Dec. 20 (Bloomberg) -- U.S. natural-gas supplies probably fell by less than the seasonal average last week amid above- normal temperatures and rising production, according to analyst estimates compiled by Bloomberg News.
Inventories dropped 105 billion cubic feet, or 2.8 percent, to 3.624 trillion cubic feet in the week ended Dec. 16, based on the median of 10 estimates. The five-year average stockpile change for the week is a decrease of 140 billion, according to Energy Department data. Supplies fell 181 billion cubic feet a year earlier.
“As much as we bemoan the lack of winter and the impending growing storage surpluses, there is little that can be done at this stage to save the winter,” Martin King, an analyst at FirstEnergy Capital Corp. in Calgary, said in a note to clients today.

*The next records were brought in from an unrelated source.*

/-- **THE CRUX `KolyvaginDepthSupplyKN` AT `718b1` ON W. ZHANG'S SECOND ROAD (Thm. 1.6, Beilinson–Flach-free), INTRINSIC, UNIFORM IN `K` AND `p`** (depth
table v16). `718b1` has the two multiplicative primes `2`, `359` (kernel: `Δ`, `c₄` of the integer model), so Zhang's Thm. 1.4 (2)–(3) hold for EVERY minimal model
of EVERY Heegner twist with odd `d_K` (`multiplicative_iff_and_padicValInt_eq_of_heegnerTwist`). For every admissible `5 ≤ p < 1000` (good ordinary, `ρ_{E,p^n}` onto —
hypotheses), every imaginary quadratic `K` (`d_K` odd square-free, `∉ {−3,−4}`, `p ∤ d_K`, Heegner for `N = 718`) and ANY globally minimal model `T` of
`E^{(d_K)}`: «`ord_{s=1} L(E^{(d_K)}, s) = 1` ∧ `ord_p(L'(T,1)/(Ω_T·Reg_T)) ≤ 1`» ⟹ the clause of `KolyvaginDepthSupplyKN` at `W = 718b1` VERBATIM
(`cruxBody_of_twistBSDQuotient_intrinsic_zhang`). CONDITIONAL on Stein–Wuthrich Thm. 1.1, W. Zhang L8.4 (1) / 9.1 and Thm. 1.6, GZK by name; per curve;
nothing class-wide; BSD is not proved by it. [cite: WZhang2014, Thm. 1.6 (p. 199), Thm. 1.4 (2)–(3) (p. 197)] [cite: SteinWuthrich2013, Thm. 1.1 (p. 1758)]
[cite: CremonaAlgorithms1997, Table 1 (718b1)] -/
theorem cruxBody_intrinsic_zhang_at
    (hSW : SteinWuthrich2013_sha_inf_torsionBy_eq_bot_of_two_le_rank)
    (h84 : Literature.NumberTheory.EllipticCurves.WZhang2014_lemma84_exists_minimal_kolyvaginClass_one_selmerCard)
    (hZ : WZhang2014_padicValRat_bsd_rank_one_ordinary) (hGZK : rank_eq_analyticRank_of_analyticRank_le_one)
    (p : ℕ) [hp : Fact p.Prime] (h5 : 5 ≤ p) (hp1000 : p < 1000)
    (hgood : haveI := isElliptic_c718b1; haveI := isGloballyMinimal_c718b1; ((⟨1, 0, 1, -5, 0⟩ : WeierstrassCurve ℤ).map (Int.castRingHom ℚ)).HasGoodReductionAtPrime p)
    (hord : haveI := isElliptic_c718b1; haveI := isGloballyMinimal_c718b1; ¬ (p : ℤ) ∣ ((⟨1, 0, 1, -5, 0⟩ : WeierstrassCurve ℤ).map (Int.castRingHom ℚ)).frobeniusTrace p)
    (htower : haveI := isElliptic_c718b1; haveI := isGloballyMinimal_c718b1; ∀ n : ℕ, ((⟨1, 0, 1, -5, 0⟩ : WeierstrassCurve ℤ).map (Int.castRingHom ℚ)).HasSurjectiveModNGaloisRep (p ^ n : ℕ))
    (K : Type) [Field K] [NumberField K] (hK : IsImaginaryQuadratic K)
    (hodd : Odd (NumberField.discr K)) (hsqf : Squarefree (NumberField.discr K))
    (hD3 : NumberField.discr K ≠ -3) (hD4 : NumberField.discr K ≠ -4) (hpD : ¬ ((p : ℤ) ∣ NumberField.discr K))
    (hH : SatisfiesHeegnerHypothesis 718 K)
    (T : WeierstrassCurve ℚ) [T.IsElliptic] [T.IsGloballyMinimal] (C : WeierstrassCurve.VariableChange ℚ)
    (hC : C • T = ((⟨1, 0, 1, -5, 0⟩ : WeierstrassCurve ℤ).map (Int.castRingHom ℚ)).quadraticTwist (NumberField.discr K : ℚ))
    (hTr : (((⟨1, 0, 1, -5, 0⟩ : WeierstrassCurve ℤ).map (Int.castRingHom ℚ)).quadraticTwist (NumberField.discr K : ℚ)).analyticRank = 1)
    (hval : ∀ q : ℚ, T.leadingLCoeff / ((T.realPeriodRat * T.regulator : ℝ) : ℂ) = (q : ℂ) → padicValRat p q ≤ 1) :
    haveI := isElliptic_c718b1; haveI := isGloballyMinimal_c718b1;
    ∃ (p : ℕ) (hp : Fact p.Prime), 5 ≤ p ∧ ((⟨1, 0, 1, -5, 0⟩ : WeierstrassCurve ℤ).map (Int.castRingHom ℚ)).HasGoodReductionAtPrime p ∧
      ¬ (p : ℤ) ∣ ((⟨1, 0, 1, -5, 0⟩ : WeierstrassCurve ℤ).map (Int.castRingHom ℚ)).frobeniusTrace p ∧ (∀ n : ℕ, ((⟨1, 0, 1, -5, 0⟩ : WeierstrassCurve ℤ).map (Int.castRingHom ℚ)).HasSurjectiveModNGaloisRep (p ^ n : ℕ)) ∧
      (∀ v : HeightOneSpectrum (𝓞 ℚ), ((⟨1, 0, 1, -5, 0⟩ : WeierstrassCurve ℤ).map (Int.castRingHom ℚ)).HasMultiplicativeReductionAt v →
        ¬ p ∣ ((⟨1, 0, 1, -5, 0⟩ : WeierstrassCurve ℤ).map (Int.castRingHom ℚ)).ordMinimalDiscriminant v) ∧
      ∃ (K : Type) (_ : Field K) (_ : NumberField K), IsImaginaryQuadratic K ∧
        NumberField.discr K ≠ -3 ∧ NumberField.discr K ≠ -4 ∧
        ∃ (_ : NeZero (((⟨1, 0, 1, -5, 0⟩ : WeierstrassCurve ℤ).map (Int.castRingHom ℚ)).conductorNorm ℤ)), SatisfiesHeegnerHypothesis (((⟨1, 0, 1, -5, 0⟩ : WeierstrassCurve ℤ).map (Int.castRingHom ℚ)).conductorNorm ℤ) K ∧
        ∃ (Dt : ModularParametrizationData ((⟨1, 0, 1, -5, 0⟩ : WeierstrassCurve ℤ).map (Int.castRingHom ℚ)) (((⟨1, 0, 1, -5, 0⟩ : WeierstrassCurve ℤ).map (Int.castRingHom ℚ)).conductorNorm ℤ)) (β : ℤ) (ι : K →+* ℂ) (n₁ : ℕ)
          (d : KolyvaginHeegnerData Dt β ι n₁), Squarefree n₁ ∧
          (∀ q ∈ n₁.primeFactors, Zhang2014.IsKolyvaginPrime (((⟨1, 0, 1, -5, 0⟩ : WeierstrassCurve ℤ).map (Int.castRingHom ℚ)).conductorNorm ℤ) ((⟨1, 0, 1, -5, 0⟩ : WeierstrassCurve ℤ).map (Int.castRingHom ℚ)) K p q) ∧
          d.kolyvaginClass hp.out 1 ≠ 0 ∧
          (n₁.primeFactors.card + 1 ≤ ((⟨1, 0, 1, -5, 0⟩ : WeierstrassCurve ℤ).map (Int.castRingHom ℚ)).mordellWeilRank ∨
            (n₁.primeFactors.card ≤ ((⟨1, 0, 1, -5, 0⟩ : WeierstrassCurve ℤ).map (Int.castRingHom ℚ)).mordellWeilRank ∧
              n₁.primeFactors.card + 1 ≤ (((⟨1, 0, 1, -5, 0⟩ : WeierstrassCurve ℤ).map (Int.castRingHom ℚ)).quadraticTwist (NumberField.discr K : ℚ)).mordellWeilRank)) := by
  haveI := isElliptic_c718b1; haveI := isGloballyMinimal_c718b1
  haveI iNZ : NeZero (((⟨1, 0, 1, -5, 0⟩ : WeierstrassCurve ℤ).map (Int.castRingHom ℚ)).conductorNorm ℤ) := neZero_conductorNorm_of_isElliptic _
  have hsp := spadeOne_of_five_le p h5
  have hHN : SatisfiesHeegnerHypothesis (((⟨1, 0, 1, -5, 0⟩ : WeierstrassCurve ℤ).map (Int.castRingHom ℚ)).conductorNorm ℤ) K := by rw [conductorNorm_eq]; exact hH
  have htwo : ∃ (ℓ₁ ℓ₂ : ℕ) (_ : Fact ℓ₁.Prime) (_ : Fact ℓ₂.Prime), ℓ₁ ≠ ℓ₂ ∧
      ((⟨1, 0, 1, -5, 0⟩ : WeierstrassCurve ℤ).map (Int.castRingHom ℚ)).HasMultiplicativeReductionAtPrime ℓ₁ ∧ ((⟨1, 0, 1, -5, 0⟩ : WeierstrassCurve ℤ).map (Int.castRingHom ℚ)).HasMultiplicativeReductionAtPrime ℓ₂ := by
    haveI i₁ := Fact.mk (by norm_num : Nat.Prime 2)
    haveI i₂ := Fact.mk (by norm_num : Nat.Prime 359)
    exact ⟨2, 359, i₁, i₂, by norm_num,
      IntModel.hasMultiplicativeReductionAtPrime_of_intModel intModel 2 (by decide +kernel) (by decide +kernel),
      IntModel.hasMultiplicativeReductionAtPrime_of_intModel intModel 359 (by decide +kernel) (by decide +kernel)⟩
  exact cruxBody_of_twistBSDQuotient_intrinsic_zhang hSW h84 hZ hGZK _ not_hasCM KernelCerts002.C718b1.two_le_rank (by rw [conductorNorm_eq]; norm_num) p h5 hp1000
    hgood hord htower (kodairaNeron_of_five_le p h5) hsp.1 htwo K hK hodd hsqf hD3 hD4 hpD hHN T C hC hTr 1 KernelCerts002.C718b1.two_le_rank hval

end C718b1

namespace C794a1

The weather was mostly warmer than normal in the eastern half of the U.S. last week, according to Commodity Weather Group LLC in Bethesda, Maryland. The low temperature in New York on Dec. 15 was 47 degrees Fahrenheit (8 Celsius), 15 above normal, the National Weather Service said.
Marketed gas production will rise 6.6 percent in 2011 to a record 65.9 billion cubic feet a day, the Energy Department said Dec. 6 in its Short-Term Energy Outlook.
All the analysts surveyed by Bloomberg predicted decreases, with estimates ranging from a decline of 93 billion cubic feet to a drop of 112 billion. The Energy Department’s next weekly supply report is scheduled for release at 10:30 a.m. Dec. 22 in Washington.
Natural gas for January delivery fell 19 cents, or 5.7 percent, to $3.127 per million British thermal units last week on the New York Mercantile Exchange. Prices today rose 3.2 cents, or 1 percent, to $3.128.